Statistics and selectivity estimation for ranges

Поиск
Список
Период
Сортировка
От Alexander Korotkov
Тема Statistics and selectivity estimation for ranges
Дата
Msg-id CAPpHfdtbdtM1_rhta+2cNdB4Pj7MH8EATQZHDPzK3s64qS61eg@mail.gmail.com
обсуждение исходный текст
Ответы Re: Statistics and selectivity estimation for ranges
Список pgsql-hackers
Hackers,

attached patch is for collecting statistics and selectivity estimation for ranges.

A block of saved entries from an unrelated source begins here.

import Summits.ValiantsHypothesis.ValiantsHypothesis.Theses.LacunarySymmetroid
import Summits.ValiantsHypothesis.ValiantsHypothesis.Theorems.MatrixDescartes.Negative.MatrixDescartesSymmetryFree

/-!
# `MatrixDescartes`, line `Lift` — the hard stub C⁺ (`OneIndefiniteDescartes`) is implied by the crux

Line `Lift` (`Cruxes/MatrixDescartes/Lines/Lift.lean`) proves `OneIndefiniteDescartes → MatrixDescartes`
(the PSD lift; all delegated stubs landed).  This file proves the CONVERSE
`MatrixDescartes → OneIndefiniteDescartes` (`oneIndefiniteDescartes_of_matrixDescartes`), so the line's
one open stub is EXACTLY crux-hard — no stronger, no weaker: the line is an honest normal form with zero
slack, and a disprover gains nothing by attacking C⁺ instead of the crux (nor loses anything).

Route: `MatrixDescartes ⇒ MatrixDescartesGeneral` (symmetry-free form, landed
`…Negative.MatrixDescartesSymmetryFree`) ⇒ transport the C⁺ instance (arbitrary `Fintype` index types
`ι`, `κ`; the extra term `X^e • J`) along `Fintype.equivFin` to a general pencil with `card κ + 1` terms
on `Fin (card ι)`, with `(c, q) ↦ (c, 2q)` and `K₀ ↦ max K₀ 4`; positivity and symmetry of the
coefficients are simply forgotten.

`OneIndefiniteDescartes` is restated VERBATIM from the line file (which carries the lead's `sorry` and is
therefore not imported); the two `def`s agree by `Iff.rfl`. [folklore]
-/

-- `Summit.ValiantsHypothesis.ValiantsHypothesis.…` repeats a component by the D-0017 layout
-- (single-conjunct summit), which the `dupNamespace` linter flags; the name is mandated.
set_option linter.dupNamespace false

namespace Summit.ValiantsHypothesis.ValiantsHypothesis.Theorems.MatrixDescartes.Negative

open Summit.ValiantsHypothesis.ValiantsHypothesis.Theses.LacunarySymmetroid
open scoped BigOperators Matrix
open Polynomial

/-- **C⁺ of line `Lift`** (verbatim copy of `Cruxes/MatrixDescartes/Lines/Lift.lean:
OneIndefiniteDescartes`): MDR restricted to pencils `X^e • J + ∑ₖ X^{d k} • P k` with one constant real
symmetric `J` and positive semidefinite `P k`, over arbitrary finite index types. -/
def OneIndefiniteDescartes : Prop :=
  ∀ c q : ℕ, 0 < q → ∃ K₀ : ℕ, ∀ (ι κ : Type) [Fintype ι] [DecidableEq ι] [Fintype κ],
    K₀ ≤ Fintype.card κ → Fintype.card ι ≤ 2 ^ ((Nat.log 2 (Fintype.card κ) + c) ^ c) →
    ∀ (e : ℕ) (d : κ → ℕ) (J : Matrix ι ι ℝ) (P : κ → Matrix ι ι ℝ),
      J.IsSymm → (∀ k, (P k).PosSemidef) →
      (Matrix.det (((Polynomial.X : Polynomial ℝ) ^ e) • J.map Polynomial.C
          + ∑ k, ((Polynomial.X : Polynomial ℝ) ^ d k) • (P k).map Polynomial.C)).roots.toFinset.card ^ q
        ≤ 2 ^ (Fintype.card κ * Nat.log 2 (Fintype.card κ))

section Transport

variable {ι κ : Type} [Fintype ι] [DecidableEq ι] [Fintype κ]

/-- exponents of the transported pencil: `e` first, then `d` along `Fintype.equivFin κ` -/
noncomputable def dT (e : ℕ) (d : κ → ℕ) : Fin (Fintype.card κ + 1) → ℕ :=
  Fin.cons e fun l => d ((Fintype.equivFin κ).symm l)

/-- coefficients of the transported pencil: `J` first, then the `P k`, reindexed to `Fin (card ι)` -/
noncomputable def TT (J : Matrix ι ι ℝ) (P : κ → Matrix ι ι ℝ) :
    Fin (Fintype.card κ + 1) → Matrix (Fin (Fintype.card ι)) (Fin (Fintype.card ι)) ℝ :=
  Fin.cons (Matrix.reindex (Fintype.equivFin ι) (Fintype.equivFin ι) J)
    fun l => Matrix.reindex (Fintype.equivFin ι) (Fintype.equivFin ι) (P ((Fintype.equivFin κ).symm l))

omit [DecidableEq ι] in
/-- the transported pencil is the reindexing of the C⁺ pencil -/
theorem pencil_TT (e : ℕ) (d : κ → ℕ) (J : Matrix ι ι ℝ) (P : κ → Matrix ι ι ℝ) :
    (∑ l, (X : ℝ[X]) ^ dT e d l • (TT J P l).map Polynomial.C) =
      Matrix.reindex (Fintype.equivFin ι) (Fintype.equivFin ι)
        (((Polynomial.X : Polynomial ℝ) ^ e) • J.map Polynomial.C
          + ∑ k, ((Polynomial.X : Polynomial ℝ) ^ d k) • (P k).map Polynomial.C) := by
  rw [Fin.sum_univ_succ]
  have hsum : (∑ l : Fin (Fintype.card κ),
      (X : ℝ[X]) ^ dT e d l.succ • (TT J P l.succ).map Polynomial.C)
      = ∑ k, (X : ℝ[X]) ^ d k •
          (Matrix.reindex (Fintype.equivFin ι) (Fintype.equivFin ι) (P k)).map Polynomial.C := by
    simp only [dT, TT, Fin.cons_succ]
    exact Equiv.sum_comp (Fintype.equivFin κ).symm
      (fun k => (X : ℝ[X]) ^ d k •
        (Matrix.reindex (Fintype.equivFin ι) (Fintype.equivFin ι) (P k)).map Polynomial.C)
  rw [hsum]
  ext i j
  simp [dT, TT, Matrix.sum_apply]

/-- hence the same determinant and the same distinct real zeros -/
theorem card_roots_TT (e : ℕ) (d : κ → ℕ) (J : Matrix ι ι ℝ) (P : κ → Matrix ι ι ℝ) :
    (∑ l, (X : ℝ[X]) ^ dT e d l • (TT J P l).map Polynomial.C).det.roots.toFinset.card =
      (Matrix.det (((Polynomial.X : Polynomial ℝ) ^ e) • J.map Polynomial.C
          + ∑ k, ((Polynomial.X : Polynomial ℝ) ^ d k) • (P k).map Polynomial.C)).roots.toFinset.card := by
  rw [pencil_TT, Matrix.det_reindex_self]

end Transport

/-- **C⁺ is not stronger than the crux**: `MatrixDescartes → OneIndefiniteDescartes`
(with `(c, q) ↦ (c, 2q)`, `K₀ ↦ max K₀ 4`; PSD-ness and symmetry are forgotten). Together with the
line's `MatrixDescartes_of_oneIndefinite` this makes C⁺ ≅ crux. [folklore] -/
theorem oneIndefiniteDescartes_of_matrixDescartes (h : MatrixDescartes) : OneIndefiniteDescartes := by
  have hG := matrixDescartesGeneral_of_matrixDescartes h
  intro c q hq
  obtain ⟨K₀, hK⟩ := hG c (2 * q) (by omega)
  refine ⟨max K₀ 4, ?_⟩
  intro ι κ _ _ _ hK₀ hι e d J P _ _
  have hK4 : 4 ≤ Fintype.card κ := le_of_max_le_right hK₀
  have hK₀' : K₀ ≤ Fintype.card κ + 1 := by
    have := le_of_max_le_left hK₀
    omega
  have hL2 : 2 ≤ Nat.log 2 (Fintype.card κ) :=
    calc 2 = Nat.log 2 4 := by decide
      _ ≤ Nat.log 2 (Fintype.card κ) := Nat.log_mono_right hK4
  have hL' : Nat.log 2 (Fintype.card κ + 1) ≤ Nat.log 2 (Fintype.card κ) + 1 :=
    calc Nat.log 2 (Fintype.card κ + 1) ≤ Nat.log 2 (Fintype.card κ * 2) :=
          Nat.log_mono_right (by omega)
      _ = Nat.log 2 (Fintype.card κ) + 1 := Nat.log_mul_base (by norm_num) (by omega)
  have hsize : Fintype.card ι ≤ 2 ^ ((Nat.log 2 (Fintype.card κ + 1) + c) ^ c) :=
    hι.trans (Nat.pow_le_pow_right (by norm_num)
      (Nat.pow_le_pow_left (Nat.add_le_add_right (Nat.log_mono_right (Nat.le_succ _)) c) c))
  have h1 := hK (Fintype.card κ + 1) (Fintype.card ι) hK₀' hsize (dT e d) (TT J P)
  rw [card_roots_TT] at h1
  have h2 : (Fintype.card κ + 1) * Nat.log 2 (Fintype.card κ + 1)
      ≤ 2 * (Fintype.card κ * Nat.log 2 (Fintype.card κ)) :=
    calc (Fintype.card κ + 1) * Nat.log 2 (Fintype.card κ + 1)
          ≤ (Fintype.card κ + 1) * (Nat.log 2 (Fintype.card κ) + 1) := Nat.mul_le_mul_left _ hL'
      _ ≤ 2 * (Fintype.card κ * Nat.log 2 (Fintype.card κ)) := by nlinarith
  have h3 : ((Matrix.det (((Polynomial.X : Polynomial ℝ) ^ e) • J.map Polynomial.C
          + ∑ k, ((Polynomial.X : Polynomial ℝ) ^ d k) • (P k).map Polynomial.C)
            ).roots.toFinset.card ^ q) ^ 2
      ≤ (2 ^ (Fintype.card κ * Nat.log 2 (Fintype.card κ))) ^ 2 :=
    calc ((Matrix.det (((Polynomial.X : Polynomial ℝ) ^ e) • J.map Polynomial.C
          + ∑ k, ((Polynomial.X : Polynomial ℝ) ^ d k) • (P k).map Polynomial.C)
            ).roots.toFinset.card ^ q) ^ 2
          = (Matrix.det (((Polynomial.X : Polynomial ℝ) ^ e) • J.map Polynomial.C
              + ∑ k, ((Polynomial.X : Polynomial ℝ) ^ d k) • (P k).map Polynomial.C)
                ).roots.toFinset.card ^ (2 * q) := by rw [← pow_mul, mul_comm]
      _ ≤ 2 ^ ((Fintype.card κ + 1) * Nat.log 2 (Fintype.card κ + 1)) := h1
      _ ≤ 2 ^ (2 * (Fintype.card κ * Nat.log 2 (Fintype.card κ))) :=
          Nat.pow_le_pow_right (by norm_num) h2
      _ = (2 ^ (Fintype.card κ * Nat.log 2 (Fintype.card κ))) ^ 2 := by rw [← pow_mul, mul_comm]
  exact (Nat.pow_le_pow_iff_left two_ne_zero).1 h3

end Summit.ValiantsHypothesis.ValiantsHypothesis.Theorems.MatrixDescartes.Negative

In order to make our estimations accurate for every distribution of ranges, we would collect 2d-distribution of lower and upper bounds of range into some kind of 2d-histogram. However, this patch use some simplification and assume distribution of lower bound and distribution of length to be independent. We can get distribution of lower bound from standard scalar statistics and thi patch additionally collect statistics for range length. This patch includes selectivity estimations for "&&", "@>" and "<@" operators on ranges. Linear interpolation is used in order to get more accurate results.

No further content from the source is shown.